══ EXCERPTED DATA ══

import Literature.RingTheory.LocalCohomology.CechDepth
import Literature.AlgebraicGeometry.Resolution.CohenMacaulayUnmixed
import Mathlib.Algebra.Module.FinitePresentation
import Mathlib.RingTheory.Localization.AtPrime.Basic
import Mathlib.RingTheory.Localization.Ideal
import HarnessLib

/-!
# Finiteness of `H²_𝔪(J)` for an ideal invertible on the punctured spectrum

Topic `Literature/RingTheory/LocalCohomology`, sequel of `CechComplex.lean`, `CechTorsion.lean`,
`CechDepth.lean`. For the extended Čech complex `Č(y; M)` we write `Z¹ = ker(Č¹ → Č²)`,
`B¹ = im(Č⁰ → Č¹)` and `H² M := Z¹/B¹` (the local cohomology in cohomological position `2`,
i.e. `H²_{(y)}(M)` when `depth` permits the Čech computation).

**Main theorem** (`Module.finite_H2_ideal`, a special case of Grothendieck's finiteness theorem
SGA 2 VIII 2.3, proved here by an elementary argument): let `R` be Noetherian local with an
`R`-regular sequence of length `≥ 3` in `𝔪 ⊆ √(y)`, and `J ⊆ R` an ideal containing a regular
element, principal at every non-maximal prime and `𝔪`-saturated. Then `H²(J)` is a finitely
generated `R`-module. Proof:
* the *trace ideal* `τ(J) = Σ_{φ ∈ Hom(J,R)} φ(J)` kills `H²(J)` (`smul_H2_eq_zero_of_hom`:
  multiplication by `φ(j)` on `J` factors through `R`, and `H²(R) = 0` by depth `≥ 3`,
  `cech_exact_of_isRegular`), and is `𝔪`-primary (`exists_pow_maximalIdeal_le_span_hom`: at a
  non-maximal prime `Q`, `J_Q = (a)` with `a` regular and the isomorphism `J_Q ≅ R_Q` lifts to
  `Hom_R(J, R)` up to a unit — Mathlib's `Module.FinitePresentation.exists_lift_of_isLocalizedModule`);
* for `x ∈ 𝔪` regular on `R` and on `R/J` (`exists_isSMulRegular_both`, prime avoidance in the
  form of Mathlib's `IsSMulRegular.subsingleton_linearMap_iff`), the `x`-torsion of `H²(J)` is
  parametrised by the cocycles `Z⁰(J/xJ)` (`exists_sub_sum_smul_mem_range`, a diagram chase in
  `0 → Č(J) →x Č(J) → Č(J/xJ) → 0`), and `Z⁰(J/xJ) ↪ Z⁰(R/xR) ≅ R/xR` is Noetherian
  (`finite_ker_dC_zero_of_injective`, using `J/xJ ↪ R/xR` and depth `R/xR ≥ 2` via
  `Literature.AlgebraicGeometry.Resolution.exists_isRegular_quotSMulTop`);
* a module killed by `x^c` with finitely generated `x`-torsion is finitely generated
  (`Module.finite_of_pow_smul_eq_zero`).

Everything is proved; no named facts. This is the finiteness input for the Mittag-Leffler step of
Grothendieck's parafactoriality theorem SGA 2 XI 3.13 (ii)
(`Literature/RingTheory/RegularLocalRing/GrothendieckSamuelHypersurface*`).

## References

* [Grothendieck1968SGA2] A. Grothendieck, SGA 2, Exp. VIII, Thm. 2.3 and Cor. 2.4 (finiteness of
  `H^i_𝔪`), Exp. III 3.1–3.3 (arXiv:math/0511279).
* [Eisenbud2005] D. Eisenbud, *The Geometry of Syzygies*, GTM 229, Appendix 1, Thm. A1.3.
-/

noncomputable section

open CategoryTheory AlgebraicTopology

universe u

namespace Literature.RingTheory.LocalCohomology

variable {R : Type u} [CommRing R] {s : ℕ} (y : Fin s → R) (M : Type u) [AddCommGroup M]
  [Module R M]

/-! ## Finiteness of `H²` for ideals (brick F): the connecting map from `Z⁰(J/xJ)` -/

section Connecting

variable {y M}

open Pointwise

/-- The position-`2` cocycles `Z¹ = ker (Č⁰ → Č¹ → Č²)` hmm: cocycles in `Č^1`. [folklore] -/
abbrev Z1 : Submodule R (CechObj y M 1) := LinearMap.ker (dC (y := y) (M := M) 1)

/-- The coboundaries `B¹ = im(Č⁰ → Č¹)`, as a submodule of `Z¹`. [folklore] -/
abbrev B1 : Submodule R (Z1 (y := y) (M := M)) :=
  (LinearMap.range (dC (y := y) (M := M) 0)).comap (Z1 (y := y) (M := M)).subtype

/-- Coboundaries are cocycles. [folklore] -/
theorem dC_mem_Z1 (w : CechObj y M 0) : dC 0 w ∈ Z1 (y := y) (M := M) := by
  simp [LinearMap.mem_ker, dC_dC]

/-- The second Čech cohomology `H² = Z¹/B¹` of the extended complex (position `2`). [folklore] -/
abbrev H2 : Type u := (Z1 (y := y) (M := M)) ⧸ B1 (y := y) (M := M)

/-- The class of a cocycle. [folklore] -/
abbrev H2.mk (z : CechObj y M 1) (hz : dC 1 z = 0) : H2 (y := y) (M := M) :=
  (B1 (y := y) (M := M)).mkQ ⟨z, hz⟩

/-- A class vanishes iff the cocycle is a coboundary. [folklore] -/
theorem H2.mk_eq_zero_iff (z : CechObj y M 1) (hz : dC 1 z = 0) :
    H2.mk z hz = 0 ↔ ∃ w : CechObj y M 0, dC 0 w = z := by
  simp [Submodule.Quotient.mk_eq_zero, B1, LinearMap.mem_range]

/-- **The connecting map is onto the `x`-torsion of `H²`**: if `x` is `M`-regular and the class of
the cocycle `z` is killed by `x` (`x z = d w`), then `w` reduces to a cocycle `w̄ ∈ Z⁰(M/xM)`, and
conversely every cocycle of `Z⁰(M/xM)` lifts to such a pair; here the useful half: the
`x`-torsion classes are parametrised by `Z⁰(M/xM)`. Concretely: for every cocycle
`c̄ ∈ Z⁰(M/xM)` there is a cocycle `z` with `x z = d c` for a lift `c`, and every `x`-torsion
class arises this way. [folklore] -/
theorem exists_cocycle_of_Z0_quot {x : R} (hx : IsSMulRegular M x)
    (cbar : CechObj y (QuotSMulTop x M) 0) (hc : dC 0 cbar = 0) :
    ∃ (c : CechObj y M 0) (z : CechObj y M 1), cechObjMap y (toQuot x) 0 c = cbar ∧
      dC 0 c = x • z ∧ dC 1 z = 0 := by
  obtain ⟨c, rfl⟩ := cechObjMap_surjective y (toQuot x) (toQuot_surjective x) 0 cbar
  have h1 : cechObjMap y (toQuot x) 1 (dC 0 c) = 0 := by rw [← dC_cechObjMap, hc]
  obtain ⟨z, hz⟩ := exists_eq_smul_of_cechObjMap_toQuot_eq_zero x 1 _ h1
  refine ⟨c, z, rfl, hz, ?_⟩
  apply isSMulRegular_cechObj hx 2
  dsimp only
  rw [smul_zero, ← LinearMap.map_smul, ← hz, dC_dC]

═══

## TASK TO CARRY OUT
Would you please output every record again, exactly?

## YOUR SOLUTION
import Literature.RingTheory.LocalCohomology.CechDepth
import Literature.AlgebraicGeometry.Resolution.CohenMacaulayUnmixed
import Mathlib.Algebra.Module.FinitePresentation
import Mathlib.RingTheory.Localization.AtPrime.Basic
import Mathlib.RingTheory.Localization.Ideal
import HarnessLib

/-!
# Finiteness of `H²_𝔪(J)` for an ideal invertible on the punctured spectrum

Topic `Literature/RingTheory/LocalCohomology`, sequel of `CechComplex.lean`, `CechTorsion.lean`,
`CechDepth.lean`. For the extended Čech complex `Č(y; M)` we write `Z¹ = ker(Č¹ → Č²)`,
`B¹ = im(Č⁰ → Č¹)` and `H² M := Z¹/B¹` (the local cohomology in cohomological position `2`,
i.e. `H²_{(y)}(M)` when `depth` permits the Čech computation).

**Main theorem** (`Module.finite_H2_ideal`, a special case of Grothendieck's finiteness theorem
SGA 2 VIII 2.3, proved here by an elementary argument): let `R` be Noetherian local with an
`R`-regular sequence of length `≥ 3` in `𝔪 ⊆ √(y)`, and `J ⊆ R` an ideal containing a regular
element, principal at every non-maximal prime and `𝔪`-saturated. Then `H²(J)` is a finitely
generated `R`-module. Proof:
* the *trace ideal* `τ(J) = Σ_{φ ∈ Hom(J,R)} φ(J)` kills `H²(J)` (`smul_H2_eq_zero_of_hom`:
  multiplication by `φ(j)` on `J` factors through `R`, and `H²(R) = 0` by depth `≥ 3`,
  `cech_exact_of_isRegular`), and is `𝔪`-primary (`exists_pow_maximalIdeal_le_span_hom`: at a
  non-maximal prime `Q`, `J_Q = (a)` with `a` regular and the isomorphism `J_Q ≅ R_Q` lifts to
  `Hom_R(J, R)` up to a unit — Mathlib's `Module.FinitePresentation.exists_lift_of_isLocalizedModule`);
* for `x ∈ 𝔪` regular on `R` and on `R/J` (`exists_isSMulRegular_both`, prime avoidance in the
  form of Mathlib's `IsSMulRegular.subsingleton_linearMap_iff`), the `x`-torsion of `H²(J)` is
  parametrised by the cocycles `Z⁰(J/xJ)` (`exists_sub_sum_smul_mem_range`, a diagram chase in
  `0 → Č(J) →x Č(J) → Č(J/xJ) → 0`), and `Z⁰(J/xJ) ↪ Z⁰(R/xR) ≅ R/xR` is Noetherian
  (`finite_ker_dC_zero_of_injective`, using `J/xJ ↪ R/xR` and depth `R/xR ≥ 2` via
  `Literature.AlgebraicGeometry.Resolution.exists_isRegular_quotSMulTop`);
* a module killed by `x^c` with finitely generated `x`-torsion is finitely generated
  (`Module.finite_of_pow_smul_eq_zero`).

Everything is proved; no named facts. This is the finiteness input for the Mittag-Leffler step of
Grothendieck's parafactoriality theorem SGA 2 XI 3.13 (ii)
(`Literature/RingTheory/RegularLocalRing/GrothendieckSamuelHypersurface*`).

## References

* [Grothendieck1968SGA2] A. Grothendieck, SGA 2, Exp. VIII, Thm. 2.3 and Cor. 2.4 (finiteness of
  `H^i_𝔪`), Exp. III 3.1–3.3 (arXiv:math/0511279).
* [Eisenbud2005] D. Eisenbud, *The Geometry of Syzygies*, GTM 229, Appendix 1, Thm. A1.3.
-/

noncomputable section

open CategoryTheory AlgebraicTopology

universe u

namespace Literature.RingTheory.LocalCohomology

variable {R : Type u} [CommRing R] {s : ℕ} (y : Fin s → R) (M : Type u) [AddCommGroup M]
  [Module R M]

/-! ## Finiteness of `H²` for ideals (brick F): the connecting map from `Z⁰(J/xJ)` -/

section Connecting

variable {y M}

open Pointwise

/-- The position-`2` cocycles `Z¹ = ker (Č⁰ → Č¹ → Č²)` hmm: cocycles in `Č^1`. [folklore] -/
abbrev Z1 : Submodule R (CechObj y M 1) := LinearMap.ker (dC (y := y) (M := M) 1)

/-- The coboundaries `B¹ = im(Č⁰ → Č¹)`, as a submodule of `Z¹`. [folklore] -/
abbrev B1 : Submodule R (Z1 (y := y) (M := M)) :=
  (LinearMap.range (dC (y := y) (M := M) 0)).comap (Z1 (y := y) (M := M)).subtype

/-- Coboundaries are cocycles. [folklore] -/
theorem dC_mem_Z1 (w : CechObj y M 0) : dC 0 w ∈ Z1 (y := y) (M := M) := by
  simp [LinearMap.mem_ker, dC_dC]

/-- The second Čech cohomology `H² = Z¹/B¹` of the extended complex (position `2`). [folklore] -/
abbrev H2 : Type u := (Z1 (y := y) (M := M)) ⧸ B1 (y := y) (M := M)

/-- The class of a cocycle. [folklore] -/
abbrev H2.mk (z : CechObj y M 1) (hz : dC 1 z = 0) : H2 (y := y) (M := M) :=
  (B1 (y := y) (M := M)).mkQ ⟨z, hz⟩

/-- A class vanishes iff the cocycle is a coboundary. [folklore] -/
theorem H2.mk_eq_zero_iff (z : CechObj y M 1) (hz : dC 1 z = 0) :
    H2.mk z hz = 0 ↔ ∃ w : CechObj y M 0, dC 0 w = z := by
  simp [Submodule.Quotient.mk_eq_zero, B1, LinearMap.mem_range]

/-- **The connecting map is onto the `x`-torsion of `H²`**: if `x` is `M`-regular and the class of
the cocycle `z` is killed by `x` (`x z = d w`), then `w` reduces to a cocycle `w̄ ∈ Z⁰(M/xM)`, and
conversely every cocycle of `Z⁰(M/xM)` lifts to such a pair; here the useful half: the
`x`-torsion classes are parametrised by `Z⁰(M/xM)`. Concretely: for every cocycle
`c̄ ∈ Z⁰(M/xM)` there is a cocycle `z` with `x z = d c` for a lift `c`, and every `x`-torsion
class arises this way. [folklore] -/
theorem exists_cocycle_of_Z0_quot {x : R} (hx : IsSMulRegular M x)
    (cbar : CechObj y (QuotSMulTop x M) 0) (hc : dC 0 cbar = 0) :
    ∃ (c : CechObj y M 0) (z : CechObj y M 1), cechObjMap y (toQuot x) 0 c = cbar ∧
      dC 0 c = x • z ∧ dC 1 z = 0 := by
  obtain ⟨c, rfl⟩ := cechObjMap_surjective y (toQuot x) (toQuot_surjective x) 0 cbar
  have h1 : cechObjMap y (toQuot x) 1 (dC 0 c) = 0 := by rw [← dC_cechObjMap, hc]
  obtain ⟨z, hz⟩ := exists_eq_smul_of_cechObjMap_toQuot_eq_zero x 1 _ h1
  refine ⟨c, z, rfl, hz, ?_⟩
  apply isSMulRegular_cechObj hx 2
  dsimp only
  rw [smul_zero, ← LinearMap.map_smul, ← hz, dC_dC]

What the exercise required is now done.